II. THE TERRITORIAL LAW 57 AND ITS SIMILARITY TO THE 1982 LAW OF THE STATE OF HAWAII

We attach to this new motion for judicial notice a copy of Chapter 57, “Vital Statistics,” the law concerning these matters as it was in the Territorial laws in question. The statute of the Territory thus attached is from the Revised Laws of the Territory of Hawaii 1955 in Three Volumes as published by the authority of the Territory of Hawaii by the Filmer Brothers Press, 330 Jackson Street, San Francisco, California. These three volumes comprise the statutes of the territory including the acts passed at the regular session of 1955 and the special session of 1956 as consolidated, revised and annotated. As can be seen, because we attach it also and request judicial notice thereof, these three volumes of the statutes of the Territory are certified by the chairman of the compilation commission of the Revised Laws of Hawaii 1955 as appointed by the Governor of the Territory of Hawaii under Act 179 of the Session Laws of Hawaii, 1953.
...

In our earlier motion we were wrong on one point, although the error is in the favor of appellants. The error that we made was due to our not at that time of the filing of the first motion being able to locate a copy of the territorial statutes as in effect before 1982. Upon locating and being able to review the applicable territorial statute we found that it was not exactly the same as the act set out in the major revision and codification of 1982, although similar. What in fact the territorial statute in effect before the 1982 statute sets out is an even greater latitude enabling and entitling persons to register a child for up to a year after its birth and to do so, if not attended by a locally licensed physician or midwife, for the parents or one of them to fill out the birth certificate or for a “local registrar” to fill out a birth certificate “from anyone having knowledge of the birth.” Thus a child born outside of Hawaii and attended by a non-Hawaii licensed health care provider or born unattended could get a Hawaii birth certificate nonetheless. After an initial discussion of that authority we will then request additionally that the Court take judicial notice as a legislative fact of the Act which put into place the 1982 statute which is still in place and which replaced the territorial acts.
...

The specific Act of the state legislature which brought the attached territorial statute up to date and incorporated it into that Code was Act 182 H.B. No. 3016-82. We ask the Court to take judicial notice of that Act as thus passed in 1982 at this time. The actual Act 182 says, inter alia:

Upon application of an adult or the legal parents of a minor child, the director of health shall issue a birth certificate for such adult or minor, provided that the proof has been submitted to the director of health that the legal parents of such individual while living without the Territory or State of Hawaii had declared the Territory or State of Hawaii as their legal residence for at least one year immediately preceding the birth or adoption of such child.
In this way, to quote further from the Act, “state policies and procedures” of Hawaii accommodate even “children born out of State.”
...
V. THE GREATER LATITUDE UNDER THE TERRITORIAL STATUTE TO GET A “BIRTH CERTIFICATE” ALTHOUGH NOT CERTIFIABLY BORN IN HAWAII

We believe that the Court is obligated to take judicial notice of the attached territorial statute and, in doing so take judicial notice that there are ways that a “birth certificate” can have been obtained for a child under that statute that are allowed greater latitude for such a “birth certificate” to have been obtained that would be restricted under the present statute, so that the present statute allows for a child to have been born outside the state and still have been issued a Hawaiian “birth certificate,” but does so without the same breadth of possibilities for that having happened as was possible under the attached territorial statute.

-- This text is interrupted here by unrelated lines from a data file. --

import Literature.AlgebraicGeometry.Frobenioids.FrobenioidRealification
import Literature.AlgebraicGeometry.Frobenioids.PerfectionUntrCommute
import HarnessLib

/-!
# Frobenioids I, Proposition 5.3 "In particular": the left square of the 1-commutative diagram, AT THE
# constructions (closer of the schema `PreFrobenioid.Prop53_diagram`)

Mochizuki, *The geometry of Frobenioids I: the general theory*, Kyushu J. Math. **62** (2008)
293–400, §5, Proposition 5.3 p. 103 ll. 20–30 [cite: MochizukiFrdI2008, Prop. 5.3 p.103]:
"In particular, if `C` is of Frobenius-isotropic type, then there is a natural 1-commutative diagram of
functors `C → C^istr → C^pf` (over) `C^un-tr → (C^un-tr)^pf → C^rlf` [where the functor `C → C^istr` is
the isotropification functor of Proposition 1.9, (v); the remaining functors are the functors that arise
naturally from the construction of the 'unit-trivialization', 'perfection', and 'realification']."
(Proof, p. 103 ll. 34–36: "… follow immediately from the definitions and Theorem 5.2, (ii), (iv).")

PROOF-ONLY companion of `FrobenioidRealification.lean` (seat abc-iut-L1-t5; cell abc-iut, sub-DAG
`plan/L1/SUBDAG-FrdI-Prop53-Cor54.md` row P53/L05a).  The typed statement of record is the SCHEMA
`PreFrobenioid.Prop53_diagram F P SU PU` (parameters: a perfection datum `P` of `C`, operations `SU` and a
perfection datum `PU` of `C^un-tr`).  This file CLOSES it at THE constructions:
`P := PreFrobenioidData.perfection hF` (THE `C^pf`, seat abc-iut-L1-d9), `SU := ofFunctor Φ (untrFunctor hF)`
(THE Frobenioid structure of `C^un-tr`, seat abc-iut-L1-d5), `PU := PreFrobenioidData.perfection
(isFrobenioid_untr hF)` (THE `(C^un-tr)^pf`).

The vertical arrow `C^pf → (C^un-tr)^pf`.  Print's arrow "arises naturally from the construction of the
perfection" of `C^istr → C^un-tr`; since the objects of `C^un-tr` are the ISOTROPIC objects of `C`, a functor out
of the whole of `C^pf` requires print's standing reduction "WLOG `C` is of isotropic type" (for `C` of
Frobenius-isotropic type `(C^istr)^pf → C^pf` is an equivalence: `(A, n) ≅ (A^{(d)}, n·d)`), exactly as in the
proof of Prop. 5.5 (ii) (seat abc-iut-w5-d026, `PerfectionUntrCommute.lean`).  Accordingly the arrow is
`I⁻¹ ⋙ U` with `I = ι^pf : (C^istr)^pf → C^pf` (`PerfectionUntr.inclMap`, an equivalence by
`inclMap_full/_faithful/_essSurj` — `Prop53Diagram.inclMap_isEquivalence`) and `U = j^pf : (C^istr)^pf →
(C^un-tr)^pf` (`PerfectionUntr.untrMap`), and the square `(C^istr ⊆ C → C^pf) ⋙ I⁻¹ ⋙ U ≅ (C^istr → C^un-tr →
(C^un-tr)^pf)` (`Prop53Diagram.nonempty_squareIso`) is assembled from the two 1-compatibility squares
`toPf ⋙ G^pf ≅ G ⋙ toPf` of the perfection functoriality (`Perfection.toPfCompMapIso`, seat abc-iut-L1-d9) and
the unit `𝟭 ≅ I ⋙ I⁻¹`.  The only bookkeeping is the identity-on-objects bridge between the two renderings of
`C^istr` in the tree (`(ofFunctor Φ F).Istr`, over which the schema is typed, and `Istr F`, over which `I`, `U`
are built), an isomorphism ON THE NOSE with both `C^istr ⊆ C` and `C^istr → C^un-tr`.  PROOF-ONLY (theorems;
no definition is introduced — a NAMED functor `C^pf → (C^un-tr)^pf`, if a consumer wants one, is the term
`(PerfectionUntr.inclMap hF).inv ⋙ PerfectionUntr.untrMap hF` displayed in `nonempty_squareIso`).

No statement of the paper is strengthened; the hypothesis "Frobenius-isotropic type" is used (essential
surjectivity of `I`).  Nothing here bears on [IUTchIII] Cor. 3.12.
-/

namespace Literature.AlgebraicGeometry.Frobenioids

namespace PreFrobenioid

open CategoryTheory Opposite

universe w v v' u u'

variable {D : Type u} [Category.{v} D] {Φ : Dᵒᵖ ⥤ CommMonCat.{w}}
  {C : Type u'} [Category.{v'} C] {F : C ⥤ ElemFrobenioid Φ}

open PreFrobenioidData (ofFunctor)

namespace Prop53Diagram

/-- For `C` of Frobenius-isotropic type, `I = ι^pf : (C^istr)^pf → C^pf` is an equivalence of categories
(full, faithful, essentially surjective — seat abc-iut-w5-d026). [cite: MochizukiFrdI2008, Prop. 5.5 (ii) p.105] -/
theorem inclMap_isEquivalence (hF : IsFrobenioid F) (hiso : IsOfType (IsFrobeniusIsotropic F)) :
    (PerfectionUntr.inclMap hF).IsEquivalence :=
  haveI := PerfectionUntr.inclMap_faithful (hF := hF)
  haveI := PerfectionUntr.inclMap_full (hF := hF)
  haveI := PerfectionUntr.inclMap_essSurj (hF := hF) hiso
  { }

/-- **The left square of the diagram of Prop. 5.3 1-commutes, for THE vertical arrow `I⁻¹ ⋙ U`**:
`(C^istr ⊆ C → C^pf) ⋙ I⁻¹ ⋙ U ≅ (C^istr → C^un-tr → (C^un-tr)^pf)`, where `I = ι^pf : (C^istr)^pf ⥲ C^pf`
(print's "WLOG isotropic") and `U = j^pf : (C^istr)^pf → (C^un-tr)^pf`; assembled from the two squares
`toPf ⋙ G^pf ≅ G ⋙ toPf` of the perfection functoriality and the unit `𝟭 ≅ I ⋙ I⁻¹`, after the
identity-on-objects bridge `(ofFunctor Φ F).Istr ⥤ Istr F` (an isomorphism on the nose with both `C^istr ⊆ C`
and `C^istr → C^un-tr`). [cite: MochizukiFrdI2008, Prop. 5.3 p.103] -/
theorem nonempty_squareIso (hF : IsFrobenioid F) (hiso : IsOfType (IsFrobeniusIsotropic F)) :
    Nonempty ((ofFunctor Φ F).istrι ⋙ Perfection.toPf hF ⋙
        @Functor.inv _ _ _ _ (PerfectionUntr.inclMap hF) (inclMap_isEquivalence hF hiso) ⋙
          PerfectionUntr.untrMap hF ≅
      (ofFunctor Φ F).toUntr ⋙ Perfection.toPf (isFrobenioid_untr hF)) := by
  haveI := inclMap_isEquivalence hF hiso
  -- the bridge between the two renderings of `C^istr`, and its two on-the-nose compatibilities
  let B : (ofFunctor Φ F).Istr ⥤ Istr F := ObjectProperty.ιOfLE (isotropicObjects_ofFunctor_le F)
  let eι : B ⋙ (isotropicObjects F).ι ≅ (ofFunctor Φ F).istrι := Iso.refl _
  let ej : B ⋙ istrToUntr F ≅ (ofFunctor Φ F).toUntr :=
    NatIso.ofComponents (fun _ => Iso.refl _) (fun _ => (Category.comp_id _).trans (Category.id_comp _).symm)
  exact ⟨calc (ofFunctor Φ F).istrι ⋙ Perfection.toPf hF ⋙ (PerfectionUntr.inclMap hF).inv ⋙
        PerfectionUntr.untrMap hF
    _ ≅ (B ⋙ (isotropicObjects F).ι) ⋙ Perfection.toPf hF ⋙ (PerfectionUntr.inclMap hF).inv ⋙
          PerfectionUntr.untrMap hF :=
        Functor.isoWhiskerRight eι.symm _
    _ ≅ B ⋙ ((isotropicObjects F).ι ⋙ Perfection.toPf hF) ⋙ (PerfectionUntr.inclMap hF).inv ⋙
          PerfectionUntr.untrMap hF :=
        Iso.refl _
    _ ≅ B ⋙ (Perfection.toPf (isFrobenioid_istr hF) ⋙ PerfectionUntr.inclMap hF) ⋙
          (PerfectionUntr.inclMap hF).inv ⋙ PerfectionUntr.untrMap hF :=
        Functor.isoWhiskerLeft _ (Functor.isoWhiskerRight
          (Perfection.toPfCompMapIso (hF₁ := isFrobenioid_istr hF) (hF₂ := hF)
            (isFrobeniusCompatible_istrι hF)).symm _)
    _ ≅ B ⋙ Perfection.toPf (isFrobenioid_istr hF) ⋙
          (PerfectionUntr.inclMap hF ⋙ (PerfectionUntr.inclMap hF).inv) ⋙ PerfectionUntr.untrMap hF :=
        Iso.refl _
    _ ≅ B ⋙ Perfection.toPf (isFrobenioid_istr hF) ⋙ 𝟭 _ ⋙ PerfectionUntr.untrMap hF :=
        Functor.isoWhiskerLeft _ (Functor.isoWhiskerLeft _ (Functor.isoWhiskerRight
          (PerfectionUntr.inclMap hF).asEquivalence.unitIso.symm _))
    _ ≅ B ⋙ Perfection.toPf (isFrobenioid_istr hF) ⋙ PerfectionUntr.untrMap hF :=
        Functor.isoWhiskerLeft _ (Functor.isoWhiskerLeft _ (Functor.leftUnitor _))
    _ ≅ B ⋙ istrToUntr F ⋙ Perfection.toPf (isFrobenioid_untr hF) :=
        Functor.isoWhiskerLeft _
          (Perfection.toPfCompMapIso (hF₁ := isFrobenioid_istr hF) (hF₂ := isFrobenioid_untr hF)
            (isFrobeniusCompatible_istrToUntr hF))
    _ ≅ (B ⋙ istrToUntr F) ⋙ Perfection.toPf (isFrobenioid_untr hF) := Iso.refl _
    _ ≅ (ofFunctor Φ F).toUntr ⋙ Perfection.toPf (isFrobenioid_untr hF) :=
        Functor.isoWhiskerRight ej _⟩

/-- **The left square of the diagram of Prop. 5.3, existence form**: for `C` of Frobenius-isotropic type
there is a functor `C^pf → (C^un-tr)^pf` (namely `I⁻¹ ⋙ U`) under which `C^istr ⊆ C → C^pf → (C^un-tr)^pf` is
isomorphic to `C^istr → C^un-tr → (C^un-tr)^pf`. [cite: MochizukiFrdI2008, Prop. 5.3 p.103] -/
theorem exists_pfUntr_squareIso (hF : IsFrobenioid F) (hiso : IsOfType (IsFrobeniusIsotropic F)) :
    ∃ pfUntr : Perfection hF ⥤ Perfection (isFrobenioid_untr hF),
      Nonempty ((ofFunctor Φ F).istrι ⋙ Perfection.toPf hF ⋙ pfUntr ≅
        (ofFunctor Φ F).toUntr ⋙ Perfection.toPf (isFrobenioid_untr hF)) :=
  ⟨_, nonempty_squareIso hF hiso⟩

end Prop53Diagram

/-! ### The closer of the schema `Prop53_diagram` -/

/-- **[FrdI] Prop. 5.3, "In particular" — the left square of the 1-commutative diagram, AT THE
constructions**: seat abc-iut-L1-t5's typed schema `PreFrobenioid.Prop53_diagram F P SU PU` holds for
`P :=` THE perfection datum of `C`, `SU :=` THE Frobenioid structure `untrFunctor hF` of `C^un-tr` (operations
form), `PU :=` THE perfection datum of `C^un-tr`: for `C` of Frobenius-isotropic type there is a functor
`C^pf → (C^un-tr)^pf` (namely `I⁻¹ ⋙ U`, `Prop53Diagram.nonempty_squareIso`) making the square with
`C^istr ⊆ C → C^pf` and `C^istr → C^un-tr → (C^un-tr)^pf` 1-commute. [cite: MochizukiFrdI2008, Prop. 5.3 p.103] -/
theorem prop53_diagram_holds (hF : IsFrobenioid F) :
    Literature.AlgebraicGeometry.Frobenioids.PreFrobenioid.Prop53_diagram F
      (Literature.AlgebraicGeometry.Frobenioids.PreFrobenioidData.perfection hF)
      (Literature.AlgebraicGeometry.Frobenioids.PreFrobenioidData.ofFunctor Φ (untrFunctor hF))
      (Literature.AlgebraicGeometry.Frobenioids.PreFrobenioidData.perfection (isFrobenioid_untr hF)) :=
  fun _ hiso => Prop53Diagram.exists_pfUntr_squareIso hF hiso

end PreFrobenioid

end Literature.AlgebraicGeometry.Frobenioids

For example, under § 57-9(a) allows for a situation where the official then knows as the “local registrar” can obtain information from “any person having knowledge of the birth” and prepare and file the birth certificate. We ask the Court to take notice of the latitude for inaccurate information that is thus created. Further, § 57-9(b) allows there to be a filing of a certificate of birth on which required information is simply missing and can thus be filed by a “supplementary report” and yet the filing of initially unsupplied information by a “supplementary report is not considered as causing that report with information that was not supplied at the outset to be treated as “delayed” or “altered.” It must be noticed that this creates great latitude for mistakes or even abuse of requirements. Thus, although § 57-18 gives the same time frame—one year—that was incorporated in the 1982 state statute, for a “delayed” or “altered” certificate, the procedures give greater latitude for there to be mistakes and abuse of the procedures and for incomplete information.

This great latitude that allows for mistakes, misinformation, incomplete information and even abuse in turn extends into the requirements for what is put on the birth certificates, or required to be put on them, how they are to be kept and disclosed and all the other aspects of the system."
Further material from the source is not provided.